Using the material below, tally each line with the string "number" and report only the total.

....................

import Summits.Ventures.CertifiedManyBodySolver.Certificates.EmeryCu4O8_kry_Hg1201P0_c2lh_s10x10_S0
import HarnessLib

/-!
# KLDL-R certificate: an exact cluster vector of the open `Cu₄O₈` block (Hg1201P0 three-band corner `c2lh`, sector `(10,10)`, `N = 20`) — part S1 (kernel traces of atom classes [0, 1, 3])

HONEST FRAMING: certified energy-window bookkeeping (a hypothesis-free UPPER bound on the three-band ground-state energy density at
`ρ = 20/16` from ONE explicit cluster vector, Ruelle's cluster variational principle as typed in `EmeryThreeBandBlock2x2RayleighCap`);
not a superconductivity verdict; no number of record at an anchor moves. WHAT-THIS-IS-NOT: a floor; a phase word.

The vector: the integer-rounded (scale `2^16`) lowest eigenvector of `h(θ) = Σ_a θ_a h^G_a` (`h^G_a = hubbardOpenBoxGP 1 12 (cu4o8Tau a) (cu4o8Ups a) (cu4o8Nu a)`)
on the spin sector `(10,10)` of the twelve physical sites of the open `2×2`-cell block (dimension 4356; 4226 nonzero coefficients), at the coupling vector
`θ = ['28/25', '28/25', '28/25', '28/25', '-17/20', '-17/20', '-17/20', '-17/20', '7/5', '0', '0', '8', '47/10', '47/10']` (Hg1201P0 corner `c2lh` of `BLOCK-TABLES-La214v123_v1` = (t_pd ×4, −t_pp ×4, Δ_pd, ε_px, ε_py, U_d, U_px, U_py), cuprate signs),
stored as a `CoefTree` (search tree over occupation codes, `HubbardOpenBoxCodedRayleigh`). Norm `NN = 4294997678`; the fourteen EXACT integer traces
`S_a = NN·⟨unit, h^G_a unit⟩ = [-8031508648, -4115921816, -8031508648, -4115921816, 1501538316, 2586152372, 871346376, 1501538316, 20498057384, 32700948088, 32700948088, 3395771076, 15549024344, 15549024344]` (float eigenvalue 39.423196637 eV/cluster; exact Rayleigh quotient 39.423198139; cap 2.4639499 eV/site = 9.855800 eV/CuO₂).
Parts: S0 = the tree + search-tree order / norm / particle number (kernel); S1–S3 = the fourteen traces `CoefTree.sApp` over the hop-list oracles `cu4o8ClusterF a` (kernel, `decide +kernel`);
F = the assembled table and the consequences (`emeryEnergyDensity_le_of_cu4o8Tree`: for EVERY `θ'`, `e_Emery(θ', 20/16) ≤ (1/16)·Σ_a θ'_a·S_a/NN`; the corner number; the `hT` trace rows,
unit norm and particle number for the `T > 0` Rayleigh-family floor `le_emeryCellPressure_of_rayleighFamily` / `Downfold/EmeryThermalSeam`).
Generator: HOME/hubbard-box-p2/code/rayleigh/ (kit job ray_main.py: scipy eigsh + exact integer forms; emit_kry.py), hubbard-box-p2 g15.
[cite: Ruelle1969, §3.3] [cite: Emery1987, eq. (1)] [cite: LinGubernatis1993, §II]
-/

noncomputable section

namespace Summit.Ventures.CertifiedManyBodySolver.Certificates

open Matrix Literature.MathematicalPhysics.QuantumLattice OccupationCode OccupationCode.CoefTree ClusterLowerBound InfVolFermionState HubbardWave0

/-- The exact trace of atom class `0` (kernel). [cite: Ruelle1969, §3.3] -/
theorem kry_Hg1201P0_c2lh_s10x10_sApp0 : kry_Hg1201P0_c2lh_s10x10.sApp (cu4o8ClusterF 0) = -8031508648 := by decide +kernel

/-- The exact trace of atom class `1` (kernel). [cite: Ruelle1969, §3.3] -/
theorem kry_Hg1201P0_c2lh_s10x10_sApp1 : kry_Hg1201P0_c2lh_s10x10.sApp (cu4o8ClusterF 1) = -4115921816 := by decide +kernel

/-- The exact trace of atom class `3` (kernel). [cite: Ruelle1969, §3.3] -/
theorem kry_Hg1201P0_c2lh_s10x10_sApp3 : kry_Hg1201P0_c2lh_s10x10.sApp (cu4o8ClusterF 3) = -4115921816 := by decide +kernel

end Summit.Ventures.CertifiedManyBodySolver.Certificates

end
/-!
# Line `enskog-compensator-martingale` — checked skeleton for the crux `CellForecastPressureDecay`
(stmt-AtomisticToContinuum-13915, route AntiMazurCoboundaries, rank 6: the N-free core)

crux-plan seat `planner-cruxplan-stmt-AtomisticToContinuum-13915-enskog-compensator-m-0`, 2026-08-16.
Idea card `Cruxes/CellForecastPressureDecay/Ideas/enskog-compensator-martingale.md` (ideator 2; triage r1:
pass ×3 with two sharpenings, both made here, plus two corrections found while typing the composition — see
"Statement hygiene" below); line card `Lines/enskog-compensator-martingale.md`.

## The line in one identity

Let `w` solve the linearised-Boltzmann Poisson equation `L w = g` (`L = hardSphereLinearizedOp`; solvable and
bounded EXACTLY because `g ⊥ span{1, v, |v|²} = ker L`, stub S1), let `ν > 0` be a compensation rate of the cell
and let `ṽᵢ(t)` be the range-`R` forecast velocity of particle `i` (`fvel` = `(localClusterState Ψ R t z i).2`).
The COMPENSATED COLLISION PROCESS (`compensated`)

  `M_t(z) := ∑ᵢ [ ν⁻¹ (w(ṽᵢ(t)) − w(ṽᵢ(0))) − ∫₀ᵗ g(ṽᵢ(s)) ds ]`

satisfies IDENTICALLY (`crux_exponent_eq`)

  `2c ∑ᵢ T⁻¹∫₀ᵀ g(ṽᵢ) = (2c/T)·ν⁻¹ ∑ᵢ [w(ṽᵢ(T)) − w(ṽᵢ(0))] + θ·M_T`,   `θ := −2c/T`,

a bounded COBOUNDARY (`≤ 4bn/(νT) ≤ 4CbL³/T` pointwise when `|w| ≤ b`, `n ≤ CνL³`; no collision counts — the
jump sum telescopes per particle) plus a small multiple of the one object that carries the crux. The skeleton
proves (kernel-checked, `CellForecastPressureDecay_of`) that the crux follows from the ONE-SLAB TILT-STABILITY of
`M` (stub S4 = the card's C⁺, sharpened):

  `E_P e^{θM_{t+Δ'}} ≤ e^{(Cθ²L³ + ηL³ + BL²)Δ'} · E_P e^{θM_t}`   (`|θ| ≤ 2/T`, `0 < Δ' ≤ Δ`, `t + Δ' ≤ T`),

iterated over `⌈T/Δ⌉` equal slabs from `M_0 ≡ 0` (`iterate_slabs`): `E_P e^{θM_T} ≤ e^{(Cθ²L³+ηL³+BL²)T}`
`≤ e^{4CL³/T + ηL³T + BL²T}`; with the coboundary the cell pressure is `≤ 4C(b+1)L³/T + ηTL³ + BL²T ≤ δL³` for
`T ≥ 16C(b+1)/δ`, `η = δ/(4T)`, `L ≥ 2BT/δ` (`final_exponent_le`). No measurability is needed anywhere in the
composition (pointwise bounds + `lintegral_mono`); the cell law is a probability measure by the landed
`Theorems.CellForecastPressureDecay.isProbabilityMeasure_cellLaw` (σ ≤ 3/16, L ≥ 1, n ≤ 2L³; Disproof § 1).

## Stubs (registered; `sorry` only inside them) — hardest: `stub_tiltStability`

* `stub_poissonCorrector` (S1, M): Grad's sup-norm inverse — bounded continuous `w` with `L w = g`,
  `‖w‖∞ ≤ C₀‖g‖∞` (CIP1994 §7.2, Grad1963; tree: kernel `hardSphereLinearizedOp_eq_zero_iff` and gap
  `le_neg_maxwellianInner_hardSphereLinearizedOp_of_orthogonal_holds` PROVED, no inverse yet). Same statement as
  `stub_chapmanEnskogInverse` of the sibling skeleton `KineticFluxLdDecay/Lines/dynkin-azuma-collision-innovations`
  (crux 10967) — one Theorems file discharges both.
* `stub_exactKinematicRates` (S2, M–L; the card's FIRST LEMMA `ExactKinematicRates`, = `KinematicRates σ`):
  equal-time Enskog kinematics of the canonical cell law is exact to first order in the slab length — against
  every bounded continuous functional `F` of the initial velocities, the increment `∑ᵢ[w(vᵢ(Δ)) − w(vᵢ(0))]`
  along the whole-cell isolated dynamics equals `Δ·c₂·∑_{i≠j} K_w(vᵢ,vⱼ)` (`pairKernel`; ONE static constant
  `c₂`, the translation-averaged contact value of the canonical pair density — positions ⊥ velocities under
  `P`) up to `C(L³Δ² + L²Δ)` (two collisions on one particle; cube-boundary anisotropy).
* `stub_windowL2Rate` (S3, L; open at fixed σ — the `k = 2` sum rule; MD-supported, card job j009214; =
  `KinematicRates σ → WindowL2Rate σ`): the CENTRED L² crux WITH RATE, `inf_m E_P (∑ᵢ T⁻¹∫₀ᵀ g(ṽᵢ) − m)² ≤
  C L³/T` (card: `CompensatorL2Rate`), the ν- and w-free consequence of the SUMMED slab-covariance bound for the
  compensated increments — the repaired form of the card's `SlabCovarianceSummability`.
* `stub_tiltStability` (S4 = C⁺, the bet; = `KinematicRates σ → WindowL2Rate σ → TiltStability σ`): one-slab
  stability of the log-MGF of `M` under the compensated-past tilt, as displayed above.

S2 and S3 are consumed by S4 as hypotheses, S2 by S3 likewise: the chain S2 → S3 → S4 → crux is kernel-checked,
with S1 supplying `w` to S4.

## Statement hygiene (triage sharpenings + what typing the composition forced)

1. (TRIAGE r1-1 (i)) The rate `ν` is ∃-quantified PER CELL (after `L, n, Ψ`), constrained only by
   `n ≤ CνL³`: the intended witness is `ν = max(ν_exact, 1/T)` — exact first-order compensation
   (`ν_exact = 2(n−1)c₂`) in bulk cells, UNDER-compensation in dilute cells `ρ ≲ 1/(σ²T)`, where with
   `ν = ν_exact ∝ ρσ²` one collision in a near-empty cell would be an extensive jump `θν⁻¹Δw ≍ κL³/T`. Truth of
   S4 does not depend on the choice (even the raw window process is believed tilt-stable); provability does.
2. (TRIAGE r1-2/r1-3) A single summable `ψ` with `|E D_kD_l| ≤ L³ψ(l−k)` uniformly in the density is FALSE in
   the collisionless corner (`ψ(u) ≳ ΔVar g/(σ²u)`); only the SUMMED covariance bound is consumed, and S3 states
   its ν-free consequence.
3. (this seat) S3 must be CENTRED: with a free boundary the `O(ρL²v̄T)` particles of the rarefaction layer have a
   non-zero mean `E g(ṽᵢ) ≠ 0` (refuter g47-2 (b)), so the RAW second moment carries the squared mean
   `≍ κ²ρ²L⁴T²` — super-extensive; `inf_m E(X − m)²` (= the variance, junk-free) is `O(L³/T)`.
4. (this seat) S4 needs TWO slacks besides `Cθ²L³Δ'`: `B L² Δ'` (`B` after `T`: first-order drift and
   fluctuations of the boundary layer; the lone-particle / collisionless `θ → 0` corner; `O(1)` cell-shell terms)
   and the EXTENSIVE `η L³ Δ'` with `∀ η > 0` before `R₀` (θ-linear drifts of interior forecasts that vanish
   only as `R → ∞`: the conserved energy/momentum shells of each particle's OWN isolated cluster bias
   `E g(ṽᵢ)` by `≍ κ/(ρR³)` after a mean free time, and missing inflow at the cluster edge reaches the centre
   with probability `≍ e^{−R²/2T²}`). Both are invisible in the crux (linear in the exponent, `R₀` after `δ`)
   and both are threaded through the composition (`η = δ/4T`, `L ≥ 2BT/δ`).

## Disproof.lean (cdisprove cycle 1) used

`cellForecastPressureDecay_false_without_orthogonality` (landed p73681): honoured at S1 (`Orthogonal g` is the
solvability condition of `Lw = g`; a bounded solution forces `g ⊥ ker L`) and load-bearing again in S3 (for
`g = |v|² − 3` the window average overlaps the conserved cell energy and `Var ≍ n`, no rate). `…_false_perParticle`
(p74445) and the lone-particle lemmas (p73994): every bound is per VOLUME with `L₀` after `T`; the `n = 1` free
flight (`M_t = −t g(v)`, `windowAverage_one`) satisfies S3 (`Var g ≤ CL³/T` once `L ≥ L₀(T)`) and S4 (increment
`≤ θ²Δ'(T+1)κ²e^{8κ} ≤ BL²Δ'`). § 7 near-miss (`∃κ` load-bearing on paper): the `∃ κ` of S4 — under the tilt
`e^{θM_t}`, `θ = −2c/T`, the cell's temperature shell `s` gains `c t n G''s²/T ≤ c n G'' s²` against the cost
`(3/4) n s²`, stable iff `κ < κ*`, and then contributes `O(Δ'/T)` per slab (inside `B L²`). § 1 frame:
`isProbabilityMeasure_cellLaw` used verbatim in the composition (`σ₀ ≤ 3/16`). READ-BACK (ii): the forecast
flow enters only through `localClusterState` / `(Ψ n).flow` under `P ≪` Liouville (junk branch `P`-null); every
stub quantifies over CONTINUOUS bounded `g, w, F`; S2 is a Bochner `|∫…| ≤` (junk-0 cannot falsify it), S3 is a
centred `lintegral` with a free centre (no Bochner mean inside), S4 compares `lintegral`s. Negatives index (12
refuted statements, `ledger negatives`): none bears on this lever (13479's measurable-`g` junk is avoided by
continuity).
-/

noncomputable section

....................

> EXERCISE OUTPUT
4